Aim of the task
Restate the opening lines of the material below word for word, stopping after the line that contains "renewal at level".

----

import Summits.CriticalPhenomena.SAWScalingLimit.Theorems.SAWTotalPositivityCriticalBubbleBoundKestenDefs
import Summits.CriticalPhenomena.SAWScalingLimit.Theorems.SAWRenewalTightnessStripMassConservation

/-!
# Line `kesten-product-renewal-dictionary` (crux stmt-CriticalPhenomena-7117): stub B2 — KESTEN'S BOUND
`u_h ≤ 1` on the renewal density

Proof file (lead seat c1). The registered stub B2 of the line (`stub_renewalBound : ∀ h, columnMass h ≤ 1`,
seat …-7117-1's skeleton) is the statement that the critical mass `u_h = Σ_{span W = h} x_c^{|W|}` of the
bridges of `ℤ²` of span exactly `h` is at most one (under Kesten's renewal measure it is the probability of a
renewal at level `h`). For `h ≥ 1` this is, after unfolding the `tsum` over `Bridge = Σ n, Zd.bridges 2 n` into
its partial sums, EXACTLY the tree theorem `stripMassConservation_proof` (route `SAWRenewalTightness`, item
stmt-CriticalPhenomena-4734: `∑_{n ≤ N} ∑_{ω ∈ bridges 2 n, ω₁(n) = L} x_c^n ≤ 1` for all `L ≥ 1`, `N`;
Kesten 1963 §4 / Madras–Slade 1993 (4.2.9)–(4.2.12)); for `h = 0` the only bridge of span `0` is the empty
one, of mass `x_c^0 = 1`.
-/

noncomputable section

open Literature.Probability.LatticeModels
open Literature.Probability.RandomPlanarGeometry Literature.Probability.RandomPlanarGeometry.SAW
open scoped ENNReal BigOperators

namespace Summit.CriticalPhenomena.SAWScalingLimit.Theorems.CriticalBubbleBound.Kesten.Cut

/-! ## Unfolding the renewal density into partial sums -/

open Classical in
/-- `u_h` as a series over the length: `u_h = Σ_n Σ_{ω ∈ bridges 2 n, ω₁(n) = h} x_c^n`. [folklore] -/
theorem columnMass_eq_tsum_sum (h : ℕ) :
    columnMass h = ∑' n : ℕ, ∑ _ω ∈ (Zd.bridges 2 n).filter (fun ω => ω n 0 = (h : ℤ)),
      ENNReal.ofReal (criticalFugacity ^ n) := by
  rw [columnMass, ENNReal.tsum_sigma']
  refine tsum_congr fun n => ?_
  rw [Finset.sum_filter]
  exact Finset.tsum_subtype (Zd.bridges 2 n)
    (fun ω => if ω n 0 = (h : ℤ) then ENNReal.ofReal (criticalFugacity ^ n) else 0)

open Classical in
/-- The partial sums of that series are the sums bounded by `StripMassConservation`. [folklore] -/
theorem sum_range_eq_ofReal (h N : ℕ) :
    ∑ n ∈ Finset.range (N + 1), ∑ _ω ∈ (Zd.bridges 2 n).filter (fun ω => ω n 0 = (h : ℤ)),
        ENNReal.ofReal (criticalFugacity ^ n) =
      ENNReal.ofReal (∑ n ∈ Finset.range (N + 1),
        ∑ _ω ∈ (Zd.bridges 2 n).filter (fun ω => ω n 0 = (h : ℤ)), criticalFugacity ^ n) := by
  have hx : 0 ≤ criticalFugacity := criticalFugacity_pos_lt_one'.1.le
  rw [ENNReal.ofReal_sum_of_nonneg fun n _ => Finset.sum_nonneg fun _ _ => pow_nonneg hx _]
  refine Finset.sum_congr rfl fun n _ => ?_
  rw [ENNReal.ofReal_sum_of_nonneg fun _ _ => pow_nonneg hx _]

/-! ## Span `0`: only the empty bridge -/

/-- A bridge of positive length has positive span; so span `0` forces the empty bridge. [cite: MadrasSlade1993, Definition 1.2.4] -/
theorem len_eq_zero_of_span_eq_zero (W : Bridge) (h : W.span = 0) : W.len = 0 := by
  by_contra hne
  have hpos : 1 ≤ W.len := Nat.one_le_iff_ne_zero.2 hne
  have hb := (W.mem_saws_isBridge).2 W.len hpos le_rfl
  have h00 : W.fn 0 0 = 0 := by rw [W.fn_zero]; rfl
  have : (0 : ℤ) < W.span := by
    have := hb.1.trans_le hb.2
    rwa [h00] at this
  omega

/-- The empty bridge. [cite: MadrasSlade1993, Definition 1.2.4] -/
theorem zero_mem_bridges_zero : (fun _ : ℕ => (0 : Site 2)) ∈ Zd.bridges 2 0 := by
  refine Zd.mem_bridges.2 ⟨Zd.mem_saws.2 ⟨rfl, fun _ _ => rfl, fun i hi => absurd hi (Nat.not_lt_zero i),
    fun i hi j hj _ => ?_⟩, fun i h1 h2 => absurd (h1.trans h2) (by norm_num)⟩
  simp only [Set.mem_setOf_eq, Nat.le_zero] at hi hj
  rw [hi, hj]

/-- A bridge of length `0` is the empty bridge. [cite: MadrasSlade1993, Definition 1.2.4] -/
theorem eq_empty_of_len_eq_zero (W : Bridge) (h : W.len = 0) :
    W = ⟨0, ⟨fun _ => 0, zero_mem_bridges_zero⟩⟩ := by
  obtain ⟨n, ω, hω⟩ := W
  change n = 0 at h
  subst h
  have hω' : ω = fun _ => 0 := by
    obtain ⟨h0, hfro, -, -⟩ := Zd.mem_saws.1 (Zd.mem_bridges.1 hω).1
    funext i
    rw [hfro i (Nat.zero_le i), h0]
  subst hω'
  rfl

/-- `u_0 ≤ 1` (in fact `= 1`: the empty bridge alone). [cite: MadrasSlade1993, §4.2] -/
theorem columnMass_zero_le : columnMass 0 ≤ 1 := by
  classical
  set W₀ : Bridge := ⟨0, ⟨fun _ => 0, zero_mem_bridges_zero⟩⟩ with hW₀
  calc columnMass 0 ≤ ∑' W : Bridge, (if W = W₀ then (1 : ℝ≥0∞) else 0) := by
        rw [columnMass]
        refine ENNReal.tsum_le_tsum fun W => ?_
        by_cases hs : W.span = ((0 : ℕ) : ℤ)
        · have hW : W = W₀ :=
            eq_empty_of_len_eq_zero W (len_eq_zero_of_span_eq_zero W (by simpa using hs))
          rw [if_pos hs, if_pos hW, hW]
          show ENNReal.ofReal (criticalFugacity ^ 0) ≤ 1
          simp
        · rw [if_neg hs]; exact zero_le
    _ = 1 := tsum_ite_eq W₀ 1

/-! ## Kesten's bound -/

/-- **Kesten's renewal bound `u_h ≤ 1`** for every span `h` (registered stub B2 `stub_renewalBound` of the
line; for `h ≥ 1` the partial sums are bounded by the tree theorem `stripMassConservation_proof`).
[cite: MadrasSlade1993, §4.2, eq. (4.2.9)–(4.2.12)] -/
theorem columnMass_le_one : ∀ h : ℕ, columnMass h ≤ 1 := by
  classical
  intro h
  rcases Nat.eq_zero_or_pos h with rfl | hpos
  · exact columnMass_zero_le
  rw [columnMass_eq_tsum_sum, ENNReal.tsum_eq_iSup_nat]
  refine iSup_le fun N => ?_
  -- `range N ⊆ range (N + 1)`, then the route theorem at `L = h ≥ 1`
  calc ∑ n ∈ Finset.range N, ∑ _ω ∈ (Zd.bridges 2 n).filter (fun ω => ω n 0 = (h : ℤ)),
          ENNReal.ofReal (criticalFugacity ^ n)
      ≤ ∑ n ∈ Finset.range (N + 1), ∑ _ω ∈ (Zd.bridges 2 n).filter (fun ω => ω n 0 = (h : ℤ)),
          ENNReal.ofReal (criticalFugacity ^ n) :=
        Finset.sum_le_sum_of_subset (Finset.range_subset_range.2 (Nat.le_succ N))
    _ = ENNReal.ofReal (∑ n ∈ Finset.range (N + 1),
          ∑ _ω ∈ (Zd.bridges 2 n).filter (fun ω => ω n 0 = (h : ℤ)), criticalFugacity ^ n) :=
        sum_range_eq_ofReal h N
    _ ≤ ENNReal.ofReal 1 := ENNReal.ofReal_le_ofReal
        (stripMassConservation_proof h (by exact_mod_cast hpos) N)
    _ = 1 := ENNReal.ofReal_one

/-- Registered-stub form (seat …-7117-1's `stub_renewalBound`, verbatim). [cite: MadrasSlade1993, §4.2] -/
theorem stub_renewalBound : ∀ h : ℕ, columnMass h ≤ 1 := columnMass_le_one

end Summit.CriticalPhenomena.SAWScalingLimit.Theorems.CriticalBubbleBound.Kesten.Cut

end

----

Solution to the exercise
import Summits.CriticalPhenomena.SAWScalingLimit.Theorems.SAWTotalPositivityCriticalBubbleBoundKestenDefs
import Summits.CriticalPhenomena.SAWScalingLimit.Theorems.SAWRenewalTightnessStripMassConservation

/-!
# Line `kesten-product-renewal-dictionary` (crux stmt-CriticalPhenomena-7117): stub B2 — KESTEN'S BOUND
`u_h ≤ 1` on the renewal density

Proof file (lead seat c1). The registered stub B2 of the line (`stub_renewalBound : ∀ h, columnMass h ≤ 1`,
seat …-7117-1's skeleton) is the statement that the critical mass `u_h = Σ_{span W = h} x_c^{|W|}` of the
bridges of `ℤ²` of span exactly `h` is at most one (under Kesten's renewal measure it is the probability of a
renewal at level `h`). For `h ≥ 1` this is, after unfolding the `tsum` over `Bridge = Σ n, Zd.bridges 2 n` into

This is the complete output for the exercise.